Terkendala jam malam
Kawasan Nasr City di Kairo, khususnya Distrik 10, adalah tempat konsentrasi terbesar WNI di Mesir. Ribuan pelajar dan mahasiswa Indonesia berdomisili di Distrik 10 karena harga sewa rumah di distrik itu relatif lebih murah dibandingkan kawasan lain.
Sejak gerakan massa antirezim Mubarak marak, 25 Januari lalu, kawasan Nasr City adalah salah satu kawasan rawan secara keamanan. Kendaraan lapis baja dan truk militer melakukan patroli intensif setiap malam di kawasan Nasr City. Suara tembakan kadang terdengar pula pada malam hari di kawasan tersebut.
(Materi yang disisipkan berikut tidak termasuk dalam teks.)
import Summits.Ventures.HodgeRepro2.T5SU11ResolventNeumann
import Summits.Ventures.HodgeRepro2.T5SU11KernelDifferenceRegularity

/-!
# The composed kernels are the iterated Green's functions: `(L − μ) K_λ^{∘(n+2)}(·, s) = K_λ^{∘(n+1)}(·, s)` on `(0, ∞)`,
and `(L − μ) K_λ(·, s) = 0` off the diagonal

The kernel `K_λ(·, s) = −χ_λ(s) φ_λ` on `(0, s]` and `−φ_λ(s) χ_λ` on `[s, ∞)` solves the homogeneous radial equation
`sinh 2t u″ + 2 cosh 2t u′ = μ sinh 2t u` on each side of the diagonal (rows 4xx). The composed kernel
`K_λ^{∘(n+2)}(·, s) = G^I_λ K_λ^{∘(n+1)}(·, s)` is the improper Green's solution of a class source (row 503), hence `C²` on
`(0, ∞)` with the inhomogeneous equation of row 49x:

* `kernel_ode_of_lt`, `kernel_ode_of_gt` — **`(L − μ) K_λ(·, s) = 0` on `(0, s)` and on `(s, ∞)`** (with the explicit
  derivatives `−χ_λ(s) φ_λ′`, `−χ_λ(s) φ_λ″` and `−φ_λ(s) χ_λ′`, `−φ_λ(s) χ_λ″`);
* `hasDerivAt_kernel_comp_succ`, `hasDerivAt_kernel_comp_succ'` — the first and second derivatives of `K_λ^{∘(n+2)}(·, s)`;
* `kernel_comp_ode` — **`sinh 2t ∂²_t K^{∘(n+2)} + 2 cosh 2t ∂_t K^{∘(n+2)} = μ sinh 2t K^{∘(n+2)} + sinh 2t K^{∘(n+1)}`**:
  the composed kernels are the iterated Green's functions of the radial operator.

Nothing is claimed about (N).

Blind lane: Mathlib + the HodgeRepro2 prefix only; no sorry; axioms ⊆ {propext, Classical.choice,
Quot.sound}.
-/

namespace Summit.Ventures.HodgeRepro2.T5SU11KernelCompositionODE

open Filter Topology MeasureTheory
open Set (Ioi Ioc Ioo)
open T5SU11Cartan T5SU11SphericalFunction T5SU11SphericalBounds T5SU11SphericalDecay T5SU11SphericalSolutionSpaceAll
  T5SU11RadialGreenKernel T5SU11RadialGreenImproper T5SU11RadialGreenImproperDecaySource T5SU11ResolventNeumann
  T5SU11KernelDifferenceRegularity

section measure

variable [MeasurableSpace Circle] [BorelSpace Circle]

variable {lam : ℝ} (hlam : 1 < lam) {s : ℝ} (hs : 0 < s)

/-! ### The kernel off the diagonal -/

/-- **`(L − μ) K_λ(·, s) = 0` on `(0, s)`**: there `K_λ(t, s) = −χ_λ(s) φ_λ(a_t)`, with the derivatives `−χ_λ(s) φ_λ′` and
`−χ_λ(s) φ_λ″`. -/
theorem kernel_ode_of_lt {t : ℝ} (ht : 0 < t) (hts : t < s) :
    (∀ᶠ r in 𝓝 t, sphGreenKernel lam r s = -(sphDecay lam s * sph lam (hyp r))) ∧
    HasDerivAt (fun r => sphGreenKernel lam r s) (-(sphDecay lam s * deriv (fun t => sph lam (hyp t)) t)) t ∧
    Real.sinh (2 * t) * (-(sphDecay lam s * deriv (deriv fun t => sph lam (hyp t)) t))
        + 2 * Real.cosh (2 * t) * (-(sphDecay lam s * deriv (fun t => sph lam (hyp t)) t))
      = lam * (lam - 2) * Real.sinh (2 * t) * sphGreenKernel lam t s := by
  have hev : ∀ᶠ r in 𝓝 t, sphGreenKernel lam r s = -(sphDecay lam s * sph lam (hyp r)) := by
    filter_upwards [Iio_mem_nhds hts] with r hr
    unfold sphGreenKernel
    rw [greenKernel_of_ge _ _ (le_of_lt hr)]
    ring
  refine ⟨hev, ?_, ?_⟩
  · have h := ((hφ_sph lam) t ht).const_mul (sphDecay lam s) |>.neg
    refine h.congr_of_eventuallyEq ?_
    filter_upwards [hev] with r hr
    rw [hr]
    rfl
  · have e := hode_sph lam t ht
    rw [hev.self_of_nhds]
    linear_combination -(sphDecay lam s) * e

include hlam hs in
/-- **`(L − μ) K_λ(·, s) = 0` on `(s, ∞)`**: there `K_λ(t, s) = −φ_λ(a_s) χ_λ(t)`, with the derivatives `−φ_λ(a_s) χ_λ′` and
`−φ_λ(a_s) χ_λ″`. -/
theorem kernel_ode_of_gt {t : ℝ} (hst : s < t) :
    (∀ᶠ r in 𝓝 t, sphGreenKernel lam r s = -(sph lam (hyp s) * sphDecay lam r)) ∧
    HasDerivAt (fun r => sphGreenKernel lam r s) (-(sph lam (hyp s) * sphDecay' lam t)) t ∧
    Real.sinh (2 * t) * (-(sph lam (hyp s) * sphDecay'' lam t))
        + 2 * Real.cosh (2 * t) * (-(sph lam (hyp s) * sphDecay' lam t))
      = lam * (lam - 2) * Real.sinh (2 * t) * sphGreenKernel lam t s := by
  have ht : 0 < t := lt_trans hs hst
  have hev : ∀ᶠ r in 𝓝 t, sphGreenKernel lam r s = -(sph lam (hyp s) * sphDecay lam r) := by
    filter_upwards [Ioi_mem_nhds hst] with r hr
    unfold sphGreenKernel
    rw [greenKernel_of_le _ _ (le_of_lt hr)]
  refine ⟨hev, ?_, ?_⟩
  · have h := (hasDerivAt_sphDecay hlam ht).const_mul (sph lam (hyp s)) |>.neg
    refine h.congr_of_eventuallyEq ?_
    filter_upwards [hev] with r hr
    rw [hr]
    rfl
  · have e := sphDecay_ode hlam ht
    rw [hev.self_of_nhds]
    linear_combination -(sph lam (hyp s)) * e

/-! ### The composed kernels -/

include hlam hs in
/-- The class data of the composed kernel `K_λ^{∘(n+1)}(·, s)` needed by the improper Green's formula: continuity on `(0, ∞)`
and integrability against the basis. -/
theorem kernel_comp_basis_integrable (n : ℕ) :
    ContinuousOn ((greenSolI (fun t => sph lam (hyp t)) (sphDecay lam))^[n] (fun r => sphGreenKernel lam r s)) (Ioi 0) ∧
    (∀ T, IntegrableOn (fun r => sph lam (hyp r)
      * ((greenSolI (fun t => sph lam (hyp t)) (sphDecay lam))^[n] (fun r => sphGreenKernel lam r s)) r
      * Real.sinh (2 * r)) (Ioc 0 T)) ∧
    IntegrableOn (fun r => sphDecay lam r
      * ((greenSolI (fun t => sph lam (hyp t)) (sphDecay lam))^[n] (fun r => sphGreenKernel lam r s)) r
      * Real.sinh (2 * r)) (Ioi 0) := by
  obtain ⟨Ms, hMs0, hMs⟩ := kernel_source_bounded hlam hs
  obtain ⟨Cs, s₀, hCs⟩ := kernel_source_decay hlam hs
  have hks := kernel_source_continuousOn hlam hs
  have hεk : 2 - lam < lam := by linarith
  obtain ⟨hcn, ⟨Mn, hMn0, hMn⟩, hdn⟩ := iterate_class (lam₂ := lam) hlam hks hMs hMs0 hεk hCs n
  obtain ⟨Kn, Tn, _, _, hKn⟩ := hdn ((1 + lam) / 2) (by rw [min_self]; linarith)
  have hε : 2 - lam < (1 + lam) / 2 := by linarith
  exact ⟨hcn, integrableOn_sph_mul_mul_sinh_Ioc hcn hMn hMn0 lam,
    integrableOn_sphDecay_mul_mul_sinh hlam hcn hMn hMn0 hε hKn⟩

include hlam hs in
/-- **The derivative of the composed kernel `K_λ^{∘(n+2)}(·, s) = G^I_λ K_λ^{∘(n+1)}(·, s)`** on `(0, ∞)`. -/
theorem hasDerivAt_kernel_comp_succ (n : ℕ) {t : ℝ} (ht : 0 < t) :
    HasDerivAt ((greenSolI (fun t => sph lam (hyp t)) (sphDecay lam))^[n + 1] (fun r => sphGreenKernel lam r s))
      (greenSolI' (deriv fun t => sph lam (hyp t)) (sphDecay' lam) (fun t => sph lam (hyp t)) (sphDecay lam)
        ((greenSolI (fun t => sph lam (hyp t)) (sphDecay lam))^[n] (fun r => sphGreenKernel lam r s)) t) t := by
  obtain ⟨hc, hB, hA⟩ := kernel_comp_basis_integrable hlam hs n
  rw [Function.iterate_succ_apply']
  exact hasDerivAt_greenSolI (hφ_sph lam) (fun _ hr => hasDerivAt_sphDecay hlam hr) hc hB hA ht

include hlam hs in
/-- **The second derivative of the composed kernel `K_λ^{∘(n+2)}(·, s)`** on `(0, ∞)`. -/
theorem hasDerivAt_kernel_comp_succ' (n : ℕ) {t : ℝ} (ht : 0 < t) :
    HasDerivAt (greenSolI' (deriv fun t => sph lam (hyp t)) (sphDecay' lam) (fun t => sph lam (hyp t)) (sphDecay lam)
        ((greenSolI (fun t => sph lam (hyp t)) (sphDecay lam))^[n] (fun r => sphGreenKernel lam r s)))
      (greenSolI'' (deriv (deriv fun t => sph lam (hyp t))) (sphDecay'' lam) (deriv fun t => sph lam (hyp t))
        (sphDecay' lam) (fun t => sph lam (hyp t)) (sphDecay lam)
        ((greenSolI (fun t => sph lam (hyp t)) (sphDecay lam))^[n] (fun r => sphGreenKernel lam r s)) t) t := by
  obtain ⟨hc, hB, hA⟩ := kernel_comp_basis_integrable hlam hs n
  exact hasDerivAt_greenSolI' (hφ_sph lam) (hφ'_sph lam) (fun _ hr => hasDerivAt_sphDecay hlam hr)
    (fun _ hr => hasDerivAt_sphDecay' lam hr) hc hB hA ht

include hlam in
/-- **THE COMPOSED KERNELS ARE THE ITERATED GREEN'S FUNCTIONS**: `(L − μ) K_λ^{∘(n+2)}(·, s) = K_λ^{∘(n+1)}(·, s)` on `(0, ∞)`, i.e.
`sinh 2t · ∂²_t K^{∘(n+2)}(t, s) + 2 cosh 2t · ∂_t K^{∘(n+2)}(t, s) = μ sinh 2t · K^{∘(n+2)}(t, s) + sinh 2t · K^{∘(n+1)}(t, s)`
with the derivatives of `hasDerivAt_kernel_comp_succ` / `hasDerivAt_kernel_comp_succ'`. -/
theorem kernel_comp_ode (n : ℕ) {t : ℝ} (ht : 0 < t) :
    Real.sinh (2 * t) * greenSolI'' (deriv (deriv fun t => sph lam (hyp t))) (sphDecay'' lam)
          (deriv fun t => sph lam (hyp t)) (sphDecay' lam) (fun t => sph lam (hyp t)) (sphDecay lam)
          ((greenSolI (fun t => sph lam (hyp t)) (sphDecay lam))^[n] (fun r => sphGreenKernel lam r s)) t
        + 2 * Real.cosh (2 * t) * greenSolI' (deriv fun t => sph lam (hyp t)) (sphDecay' lam)
          (fun t => sph lam (hyp t)) (sphDecay lam)
          ((greenSolI (fun t => sph lam (hyp t)) (sphDecay lam))^[n] (fun r => sphGreenKernel lam r s)) t
      = lam * (lam - 2) * Real.sinh (2 * t)
          * ((greenSolI (fun t => sph lam (hyp t)) (sphDecay lam))^[n + 1] (fun r => sphGreenKernel lam r s)) t
        + Real.sinh (2 * t)
          * ((greenSolI (fun t => sph lam (hyp t)) (sphDecay lam))^[n] (fun r => sphGreenKernel lam r s)) t := by
  rw [Function.iterate_succ_apply']
  exact greenSolI_ode (hode_sph lam) (fun _ hr => sphDecay_ode hlam hr) (fun _ hr => wronskian_sphDecay hlam hr) ht

end measure

end Summit.Ventures.HodgeRepro2.T5SU11KernelCompositionODE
Namun, ronda malam yang dilakukan Komite Rakyat setempat membantu mengendalikan keamanan di kawasan itu.
”Saya merasa paling cemas pada Jumat, Sabtu, dan Minggu lalu karena mendengar ada aksi penjarahan di berbagai tempat, termasuk di Nasr City, dan bahkan disertai tembak-tembakan,” kata mahasiswa pascasarjana Universitas Al-Azhar, Romli Sarkowi, yang bersama keluarganya tinggal di Distrik 10 Nasr City.
Pada Senin, menurut Sarkowi, situasi di tempat itu mulai lumayan karena polisi mulai turun lagi di jalan dan lalu lintas lebih normal, tetapi tetap tak tenang karena belum ada kepastian politik.
Menurut Sarkowi, satu hal yang dicemaskan adalah mulai langkanya kebutuhan pokok di toko-toko, bahkan ada toko yang stok barangnya tinggal dua hari lagi. Hal senada diungkapkan alumnus Universitas Al-Azhar, Kairo, Zuhairi Misrawi.
”Mereka sulit mencari bahan logistik. Selain karena ada jam malam, keuangan mereka juga semakin menipis, sementara harga bahan makanan dan barang kebutuhan pokok lain melonjak sampai dua kali lipat. Selama ini mereka banyak bergantung kepada beasiswa dari Pemerintah Mesir. Dengan kondisi tidak menentu seperti sekarang, bantuan itu sama sekali terputus, sementara keuangan mereka semakin menipis,” ujar Zuhairi yang tengah berada di Mesir untuk studi kepustakaan.
Seorang mahasiswa Universitas Al-Azhar, Nurul Fajriah, juga mengungkapkan, dirinya merasa sangat takut dan tidak berani keluar rumah sejak kondisi keamanan buruk.
”Saya ingin kondisi keamanan dan politik yang tak menentu ini segera berakhir,” kata Nurul.
Duta Besar RI untuk Mesir AM Fachir menyampaikan kepada Kompas di kantornya, Minggu, KBRI sudah mendirikan posko-posko sebagai tempat evakuasi bagi WNI di Mesir yang sudah merasakan tidak amandi tempat mereka masing-masing.
Posko-posko itu adalah gedung KBRI di Distrik Garden City, Pusat Kebudayaan Indonesia di Distrik Dokki, Kantor Konsuler KBRI di Distrik Nasr City, semua perumahan daerah mahasiswa di Kairo, dan Kantor Dewan Perwakilan Daerah Mahasiswa di Mesir, seperti Provinsi Tanta dan Zaqaziq.
Sejak gerakan massa antirezim Mubarak marak mulai Jumat lalu, Presiden Mesir Hosni Mubarak memberlakukan jam malam sejak pukul 18.00 hingga pukul 07.00. Namun, hari ke hari, jam malam terus ditambah karena situasi dianggap terus memburuk.
Senin kemarin, jam malam ditambah dari pukul 15.00 hingga pukul 08.00. Sejak hari Jumat itu pula militer menggantikan polisi untuk mengendalikan keamanan di seantero Mesir. Menurut AM Fachir, pihak KBRI sudah mengajukan surat tertulis kepada Military Attache Branch Mesir untuk meminta jaminan keamanan terhadap aset RI dan bantuan perlindungan terhadap WNI di Mesir.